Point matching plays a central role on computer vision such as action recognition[1], multi-target tracking[2], image retrieval[3], etc. The purpose of point matching is to determine correspondence between two point sets. There are some traditional algorithms to handle it, such as random sample and consensus (RANSAC)[4], graph-based point pattern matching[5], etc. Most of the traditional algorithms are alternated between calculating parameters of transformation and getting correspondence to obtain the optimal solution. This means that different models need to learn different transformation parameters. Meanwhile, as the number of points increases, execution time of system increases notably. If we can directly get accurate correspondence, we will be able to enhance the efficiency of matching problem. Actually, the point set is a sequence of feature vectors and the correspondence can be seen as a special form of permutation. Inspired by these facts, we propose a genetic model based on recurrent neural network (RNN)[6] to solve the problem.
RNN has become a popular choice for modeling variable-length sequences for more than three decades. Long short-term memory (LSTM)[7] with the ability of analyzing data with long range temporal dependencies makes it possible to handle long sentences using RNN. RNN recently showed impressive performance on several sequence prediction problems including machine translation[8], contextual parsing[9], image captioning[10], and even video description[11]. In particular, Vinyals et al.[12], Milan et al.[13], and Bello et al.[14] used RNN to tackle combinatorial optimation problem.

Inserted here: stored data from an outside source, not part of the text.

import Summits.KontsevichZagierPeriods.KontsevichZagierPeriods.Theorems.SymplecticScissorsRealOnePeriodRelationsEllLayer

/-!
# `RealOnePeriodRelations` (stmt-KontsevichZagierPeriods-10042), line `nash-retraction-thin-strip`,
# the loop layer: stub `stub_polyArcs` — polynomial cells are multiples of the unit symbol

For `a < b` real algebraic and `P` a polynomial with real algebraic coefficients, the cell
`ρ = [∫_{(a,b)} P(x) dx]` is, modulo `M₁ = closure (1a ∪ 1b ∪ 2 ∪ Green)`, the real realisation of
`v · 𝟙`, where `𝟙 = (𝔸¹, dx, [0,1])` is the unit symbol and `v = Q(b) − Q(a)` for a polynomial
antiderivative `Q` of `P` (so that `v` is real algebraic):

* rule 2 along the affine chart `x ↦ (x − a)/(b − a)` of `(a,b)` onto `(0,1)` (`helper_cells_1`)
  turns `ρ` into `[∫_{(0,1)} P(a + (b − a)t)(b − a) dt] = [∫_{(0,1)} u′(t) dt]`,
  `u(t) = Q(a + (b − a)t)`;
* exactness in dimension one (`stub_exactDimOne`, rules 1b and 2 only) turns this into
  `[∫_{(0,1)} (u(1) − u(0)) dt] = [∫_{(0,1)} v dt]`, which is the real realisation
  `[∫_{(0,1)} Re(v · 1 · (d/dt) t) dt]` of `v · 𝟙` supplied by `stub_realises`;
* the value: evaluation kills `M₁`, so `ρ.value = ∫_{(0,1)} v = v = v · period(𝟙)`.

References: M. Kontsevich, D. Zagier, *Periods* (2001), §1.2 rules (1), (2); A. Huber,
G. Wüstholz, *Transcendence and Linear Relations of 1-Periods* (2022), Lemma 12.4.
-/

noncomputable section

open scoped BigOperators Polynomial
open Set MeasureTheory MvPolynomial
open Literature.NumberTheory.Transcendental Literature.NumberTheory.Transcendental.CurvePeriods
open Literature.ModelTheory.ExponentialFields (IsSemialgebraic)
open Summit.KontsevichZagierPeriods.SymplecticScissors.RealOnePeriodRelationsNegative
  (M₁ H₁ crux_iff unitDom eval_eq_zero_of_mem_M₁ measurableSet_unitDom volume_unitDom)

namespace Summit.KontsevichZagierPeriods.SymplecticScissors.RealOnePeriodRelations

namespace LoopLayer

namespace PolyArcs

/-- Over a field of characteristic zero every polynomial has a polynomial antiderivative:
`(Σᵢ pᵢ/(i+1) · X^{i+1})′ = Σᵢ pᵢ Xⁱ`. [folklore] -/
theorem exists_derivative_eq {F : Type*} [Field F] [CharZero F] (P : F[X]) :
    ∃ Q : F[X], Polynomial.derivative Q = P := by
  refine ⟨∑ i ∈ Finset.range (P.natDegree + 1),
    Polynomial.C (P.coeff i / (i + 1)) * Polynomial.X ^ (i + 1), ?_⟩
  rw [Polynomial.derivative_sum]
  conv_rhs => rw [P.as_sum_range_C_mul_X_pow]
  refine Finset.sum_congr rfl fun i _ => ?_
  rw [Polynomial.derivative_C_mul_X_pow, Nat.add_sub_cancel, Nat.cast_add_one,
    div_mul_cancel₀ _ (Nat.cast_add_one_ne_zero i)]

/-- The value of a polynomial with real algebraic coefficients at a real algebraic point is
algebraic: it lies in the relative algebraic closure `ℚ̄ ∩ ℝ` (a subfield of `ℝ`). [folklore] -/
theorem isAlgebraic_aeval {x : ℝ} (hx : IsAlgebraic ℚ x) (R : Polynomial (algebraicClosure ℚ ℝ)) :
    IsAlgebraic ℚ (Polynomial.aeval x R) := by
  have h := Polynomial.aeval_algebraMap_apply_eq_algebraMap_eval (A := ℝ)
    (⟨x, mem_algebraicClosure_iff.2 hx⟩ : algebraicClosure ℚ ℝ) R
  rw [IntermediateField.algebraMap_apply, IntermediateField.algebraMap_apply] at h
  have h2 : Polynomial.aeval x R =
      ((R.eval ⟨x, mem_algebraicClosure_iff.2 hx⟩ : algebraicClosure ℚ ℝ) : ℝ) := h
  rw [h2]
  exact mem_algebraicClosure_iff.1 (R.eval _).2

/-- A polynomial with real algebraic coefficients composed with a `ℚ`-semialgebraic function is a
`ℚ`-semialgebraic function (a finite sum of algebraic constants times powers).
[cite: BochnakCosteRoy1998, Prop. 2.2.6] -/
theorem isSemialgebraicFunOn_aeval_comp {m : ℕ} {s : Set (Fin m → ℝ)} (hs : IsSemialgebraic ℚ s)
    {g : (Fin m → ℝ) → ℝ} (hg : IsSemialgebraicFunOn ℚ s g) (R : Polynomial (algebraicClosure ℚ ℝ)) :
    IsSemialgebraicFunOn ℚ s (fun z => Polynomial.aeval (g z) R) := by
  have h := IsSemialgebraicFunOn.fun_finsetSum (Finset.range (R.natDegree + 1)) hs
    (F := fun i z => ((R.coeff i : algebraicClosure ℚ ℝ) : ℝ) * g z ^ i) fun i _ =>
      (isSemialgebraicFunOn_const_of_isAlgebraic hs (mem_algebraicClosure_iff.1 (R.coeff i).2)).fun_mul
        (hg.fun_pow i)
  refine h.congr fun z _ => ?_
  show ∑ i ∈ Finset.range (R.natDegree + 1), ((R.coeff i : algebraicClosure ℚ ℝ) : ℝ) * g z ^ i = _
  rw [Polynomial.aeval_eq_sum_range]
  refine Finset.sum_congr rfl fun i _ => ?_
  rw [Algebra.smul_def, IntermediateField.algebraMap_apply]

end PolyArcs

open PolyArcs in
/-- **Stub `stub_polyArcs`** — POLYNOMIAL CELLS ARE MULTIPLES OF THE UNIT SYMBOL.  For `a < b` real
algebraic and `P` a polynomial with real algebraic coefficients, the cell `[∫_{(a,b)} P]` is, modulo
`M₁`, the real realisation of `v · 𝟙` (`𝟙 = (𝔸¹, dx, [0,1])`, `v = Q(b) − Q(a)`, `Q′ = P`): affine
chart `(a,b) → (0,1)` (rule 2), then `stub_exactDimOne` with `u(t) = Q(a + (b − a)t)`, then
`stub_realises` of the unit symbol with coefficient `v`; the value clause follows since evaluation
vanishes on `M₁`. [cite: KontsevichZagier2001, §1.2 rules (1), (2)] [cite: HuberWustholz2022, Lemma 12.4] -/
theorem stub_polyArcs : ∀ (a b : ℝ), IsAlgebraic ℚ a → IsAlgebraic ℚ b → a < b →
    ∀ (P : Polynomial (algebraicClosure ℚ ℝ)) (ρ : KZ.IntegralRep 1), ρ.domain = {z | z 0 ∈ Set.Ioo a b} →
    (∀ x ∈ Set.Ioo a b, ρ.integrand (fun _ => x) = Polynomial.aeval x P) →
    ∃ (C : PeriodSymbol →₀ ℂ) (R : PeriodSymbol → KZ.IntegralRep 1), (∀ s, IsAlgebraic ℚ (C s)) ∧
      (∀ s ∈ C.support, s = PeriodSymbol.unit) ∧
      (∀ s ∈ C.support, IsSemialgebraicMapOn ℚ {z : Fin 1 → ℝ | z 0 ∈ Set.Icc (0 : ℝ) 1}
        (fun z => Fin.append (fun i => (s.γ.toFun (z 0) i).re) (fun i => (s.γ.toFun (z 0) i).im))) ∧
      (∀ s ∈ C.support, (R s).domain = {z | z 0 ∈ Set.Ioo (0 : ℝ) 1} ∧ ∀ z ∈ (R s).domain, (R s).integrand z =
        (C s * ∑ i, MvPolynomial.eval (s.γ.toFun (z 0)) (s.ω i) * deriv (fun u => s.γ.toFun u i) (z 0)).re) ∧
      evalCombination C = ((ρ.value : ℝ) : ℂ) ∧ KZ.of ρ - ∑ s ∈ C.support, KZ.of (R s) ∈ M₁ := by
  classical
  intro a b ha hb hab P ρ hdom hint
  have hba : 0 < b - a := sub_pos.2 hab
  have hba' : b - a ≠ 0 := hba.ne'
  ------------------------------------------------------------------
  -- an antiderivative `Q` of `P`, the primitive `u(t) = Q(a + (b − a)t)` and `v = u 1 − u 0`
  ------------------------------------------------------------------
  obtain ⟨Q, hQ⟩ := exists_derivative_eq P
  obtain ⟨u, hu⟩ : ∃ u : ℝ → ℝ, ∀ t, u t = Polynomial.aeval (a + (b - a) * t) Q := ⟨_, fun _ => rfl⟩
  have hufun : u = fun t => Polynomial.aeval (a + (b - a) * t) Q := funext hu
  have halg_aff : ∀ t : ℝ, IsAlgebraic ℚ t → IsAlgebraic ℚ (a + (b - a) * t) := fun t ht =>
    ha.add ((hb.sub ha).mul ht)
  have hv_alg : IsAlgebraic ℚ (u 1 - u 0) := by
    rw [hu, hu]
    exact (isAlgebraic_aeval (halg_aff 1 isAlgebraic_one) Q).sub
      (isAlgebraic_aeval (halg_aff 0 isAlgebraic_zero) Q)
  set v : ℝ := u 1 - u 0 with hv
  have hvC : IsAlgebraic ℚ (v : ℂ) := hv_alg.algebraMap
  -- calculus of `u`
  have hu_der : ∀ t, HasDerivAt u (Polynomial.aeval (a + (b - a) * t) P * (b - a)) t := by
    intro t
    have h1 : HasDerivAt (fun t : ℝ => a + (b - a) * t) (b - a) t :=
      (((hasDerivAt_id' t).const_mul (b - a)).const_add a).congr_deriv (mul_one _)
    have h2 := (Polynomial.hasDerivAt_aeval Q (a + (b - a) * t)).comp t h1
    rw [hQ] at h2
    rw [hufun]
    exact h2
  have hu_deriv : ∀ t, deriv u t = Polynomial.aeval (a + (b - a) * t) P * (b - a) :=
    fun t => (hu_der t).deriv
  have hu_cd : ContDiffOn ℝ 1 u (Icc 0 1) := by
    rw [hufun]
    have h_aff : ContDiff ℝ 1 (fun t : ℝ => a + (b - a) * t) :=
      contDiff_const.add (contDiff_const.mul contDiff_id)
    exact ((Polynomial.contDiff_aeval Q 1).comp h_aff).contDiffOn
  -- semialgebraicity of `u` on `[0,1]`
  have hIcc : IsSemialgebraic ℚ {z : Fin 1 → ℝ | z 0 ∈ Icc (0 : ℝ) 1} := Realises.isSemialgebraic_IccDom
  have hu_sa : IsSemialgebraicFunOn ℚ {z : Fin 1 → ℝ | z 0 ∈ Icc (0 : ℝ) 1} (fun z => u (z 0)) := by
    have hg : IsSemialgebraicFunOn ℚ {z : Fin 1 → ℝ | z 0 ∈ Icc (0 : ℝ) 1}
        (fun z => a + (b - a) * z 0) :=
      (isSemialgebraicFunOn_const_of_isAlgebraic hIcc ha).fun_add
        ((isSemialgebraicFunOn_const_of_isAlgebraic hIcc (hb.sub ha)).fun_mul
          (isSemialgebraicFunOn_apply hIcc 0))
    exact (isSemialgebraicFunOn_aeval_comp hIcc hg Q).congr fun z _ => (hu (z 0)).symm
  ------------------------------------------------------------------
  -- the real realisation `R₁ = [∫_{(0,1)} Re(v · 1 · 1) dt]` of `v · 𝟙`
  ------------------------------------------------------------------
  have hSA : IsSemialgebraicMapOn ℚ {z : Fin 1 → ℝ | z 0 ∈ Set.Icc (0 : ℝ) 1}
      (fun z => Fin.append (fun i => (PeriodSymbol.unit.γ.toFun (z 0) i).re)
        (fun i => (PeriodSymbol.unit.γ.toFun (z 0) i).im)) :=
    RetractionConcat.isSAPath_unitPath
  obtain ⟨R₁, hR₁dom, hR₁⟩ := stub_realises PeriodSymbol.unit.Z PeriodSymbol.unit.γ hSA
    PeriodSymbol.unit.ω PeriodSymbol.unit.ω_algebraic (v : ℂ) hvC
  have hR₁v : ∀ z ∈ R₁.domain, R₁.integrand z = v := fun z hz => by
    rw [hR₁ z hz]
    exact (RetractionCases.unitPath_integrand (v : ℂ) (z 0)).trans (Complex.ofReal_re v)
  ------------------------------------------------------------------
  -- rule 2 along the affine chart `φ(x) = (x − a)(b − a)⁻¹` of `(a,b)` onto `(0,1)`
  ------------------------------------------------------------------
  obtain ⟨φ, hφ⟩ : ∃ φ : ℝ → ℝ, ∀ x, φ x = (x - a) * (b - a)⁻¹ := ⟨_, fun _ => rfl⟩
  have hφfun : φ = fun x => (x - a) * (b - a)⁻¹ := funext hφ
  have hk : 0 < (b - a)⁻¹ := inv_pos.2 hba
  have hkalg : IsAlgebraic ℚ (b - a)⁻¹ := (hb.sub ha).inv
  have hσ := ρ.isSemialgebraic_domain
  have hmemρ : ∀ p : Fin 1 → ℝ, p ∈ ρ.domain ↔ p 0 ∈ Ioo a b := fun p => by rw [hdom]; rfl
  have hφs : IsSemialgebraicFunOn ℚ ρ.domain (fun p => φ (p 0)) :=
    (((isSemialgebraicFunOn_apply hσ 0).fun_sub (isSemialgebraicFunOn_const_of_isAlgebraic hσ ha)).fun_mul
      (isSemialgebraicFunOn_const_of_isAlgebraic hσ hkalg)).congr fun p _ => (hφ (p 0)).symm
  have hφ's : IsSemialgebraicFunOn ℚ ρ.domain (fun _ => (b - a)⁻¹) :=
    isSemialgebraicFunOn_const_of_isAlgebraic hσ hkalg
  have hder : ∀ x : ℝ, HasDerivAt φ (b - a)⁻¹ x := fun x => by
    rw [hφfun]
    simpa using ((hasDerivAt_id x).sub_const a).mul_const (b - a)⁻¹
  have hφinv : ∀ t, φ (a + (b - a) * t) = t := fun t => by
    rw [hφ, add_sub_cancel_left, mul_comm, inv_mul_cancel_left₀ hba']
  have hinvφ : ∀ x, a + (b - a) * φ x = x := fun x => by
    rw [hφ, mul_comm (x - a), mul_inv_cancel_left₀ hba', add_sub_cancel]
  have hinj : InjOn (fun p : Fin 1 → ℝ => fun _ : Fin 1 => φ (p 0)) ρ.domain := by
    intro p _ q _ hpq
    have h0 : φ (p 0) = φ (q 0) := congr_fun hpq 0
    have h1 : p 0 = q 0 := by rw [← hinvφ (p 0), h0, hinvφ]
    rw [KZ.eq_const_apply_zero p, KZ.eq_const_apply_zero q, h1]
  obtain ⟨s, hsdom, hsi, hrel⟩ := helper_cells_1 ρ φ (fun _ => (b - a)⁻¹) hφs hφ's
    (fun p _ => hder (p 0)) (fun _ _ => hk.ne') hinj
  -- the push-forward `s` lives on `(0,1)` …
  have hφmem : ∀ x ∈ Ioo a b, φ x ∈ Ioo (0 : ℝ) 1 := fun x hx => by
    rw [hφ, ← div_eq_mul_inv]
    exact ⟨div_pos (sub_pos.2 hx.1) hba, (div_lt_one hba).2 (by linarith [hx.2])⟩
  have haffmem : ∀ t ∈ Ioo (0 : ℝ) 1, a + (b - a) * t ∈ Ioo a b := fun t ht =>
    ⟨by nlinarith [mul_pos hba ht.1], by nlinarith [mul_pos hba (sub_pos.2 ht.2)]⟩
  have hs01 : s.domain = {z | z 0 ∈ Ioo (0 : ℝ) 1} := by
    rw [hsdom]
    ext z
    constructor
    · rintro ⟨p, hp, rfl⟩
      exact hφmem _ ((hmemρ p).1 hp)
    · intro hz
      refine ⟨fun _ => a + (b - a) * z 0, (hmemρ _).2 (haffmem _ hz), ?_⟩
      funext i
      show φ (a + (b - a) * z 0) = z i
      rw [hφinv, Subsingleton.elim i 0]
  -- … with integrand `P(a + (b − a)t)·(b − a) = u′(t)`
  have hsint : ∀ z ∈ s.domain, s.integrand z = deriv u (z 0) := by
    intro z hz
    have hz' : z 0 ∈ Ioo (0 : ℝ) 1 := by rw [hs01] at hz; exact hz
    have hp : (fun _ : Fin 1 => a + (b - a) * z 0) ∈ ρ.domain := (hmemρ _).2 (haffmem _ hz')
    have h := hsi _ hp
    simp only [hφinv] at h
    rw [← KZ.eq_const_apply_zero z, hint _ (haffmem _ hz'), abs_of_pos hk, div_inv_eq_mul] at h
    rw [h, hu_deriv]
  ------------------------------------------------------------------
  -- exactness in dimension one: `[s] − [R₁] ∈ M₁`, hence `[ρ] − [R₁] ∈ M₁`
  ------------------------------------------------------------------
  have hexact : KZ.of s - KZ.of R₁ ∈ M₁ :=
    stub_exactDimOne u hu_sa hu_cd s R₁ hs01 hR₁dom hsint fun z hz => (hR₁v z hz).trans hv
  have hρR₁ : KZ.of ρ - KZ.of R₁ ∈ M₁ := by
    have e : KZ.of ρ - KZ.of R₁ = (KZ.of ρ - KZ.of s) + (KZ.of s - KZ.of R₁) := by abel
    rw [e]
    exact M₁.add_mem hrel hexact
  ------------------------------------------------------------------
  -- values: `R₁.value = ∫_{(0,1)} v = v` and `ρ.value = R₁.value`
  ------------------------------------------------------------------
  have hR₁val : R₁.value = v := by
    rw [KZ.IntegralRep.value]
    have hms : MeasurableSet R₁.domain := by
      rw [hR₁dom]
      exact measurableSet_unitDom
    have hvol : volume R₁.domain = 1 := by
      rw [hR₁dom]
      exact volume_unitDom
    have h1 : ∫ x in R₁.domain, R₁.integrand x = ∫ _ in R₁.domain, v :=
      setIntegral_congr_fun hms fun z hz => hR₁v z hz
    rw [h1, setIntegral_const]
    simp [Measure.real, hvol]
  have hval : ρ.value = v := by
    have h := eval_eq_zero_of_mem_M₁ hρR₁
    rw [map_sub, KZ.eval_of, KZ.eval_of, sub_eq_zero] at h
    rw [h, hR₁val]
  ------------------------------------------------------------------
  -- assemble: `C = v · δ_𝟙`, `R ≡ R₁`
  ------------------------------------------------------------------
  refine ⟨Finsupp.single PeriodSymbol.unit (v : ℂ), fun _ => R₁, ?_, ?_, ?_, ?_, ?_, ?_⟩
  · intro t
    rw [Finsupp.single_apply]
    split_ifs
    · exact hvC
    · exact isAlgebraic_zero
  · exact fun t ht => Finset.mem_singleton.1 (Finsupp.support_single_subset ht)
  · intro t ht
    obtain rfl : t = PeriodSymbol.unit := Finset.mem_singleton.1 (Finsupp.support_single_subset ht)
    exact hSA
  · intro t ht
    obtain rfl : t = PeriodSymbol.unit := Finset.mem_singleton.1 (Finsupp.support_single_subset ht)
    refine ⟨hR₁dom, fun z hz => ?_⟩
    rw [Finsupp.single_eq_same]
    exact hR₁ z hz
  · rw [evalCombination_single, period_unit, mul_one, hval]
  · by_cases hv0 : v = 0
    · have hsupp : (Finsupp.single PeriodSymbol.unit (v : ℂ)).support = ∅ := by
        rw [hv0, Complex.ofReal_zero, Finsupp.single_zero, Finsupp.support_zero]
      rw [hsupp, Finset.sum_empty, sub_zero]
      have hR₁0 : KZ.of R₁ ∈ M₁ :=
        HomotopyInvariance.of_mem_of_integrand_zero R₁ fun z hz => by rw [hR₁v z hz, hv0]
      have h := M₁.add_mem hρR₁ hR₁0
      rwa [sub_add_cancel] at h
    · rw [Finsupp.support_single _ (Complex.ofReal_ne_zero.2 hv0), Finset.sum_singleton]
      exact hρR₁

end LoopLayer

end Summit.KontsevichZagierPeriods.SymplecticScissors.RealOnePeriodRelations

end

Most of models to approach sequential problem belong to a family of encoder-decoder[8, 15] that consists of two RNNs. One RNN encodes the source sentence into a fix-length vector, and the other decodes target sequences from the vector. The whole encoder-decoder system jointly maximizes the conditional probability of target sequence based on source sequence. However, compressing all necessary information of input sequence into a fixed-length vector is a bottleneck problem that limits the performance of encoder-decoder architecture. In order to address this issue, Bahdanau et al.[16] proposed a content-based attentional mechanism which encodes input sentence into a sequence of vectors and chooses a subset of these vectors adaptively while decoding the translation. Nonetheless, the size of output dictionary needs to be fixed before designing model. So we can not directly apply this to combinatorial problem where the size of output dictionary depends on the length of input sequence. Pointer network (Ptr-Net)[12] provides a new architecture which addresses this limitation by repurposing the attention mechanism to create pointer to input elements.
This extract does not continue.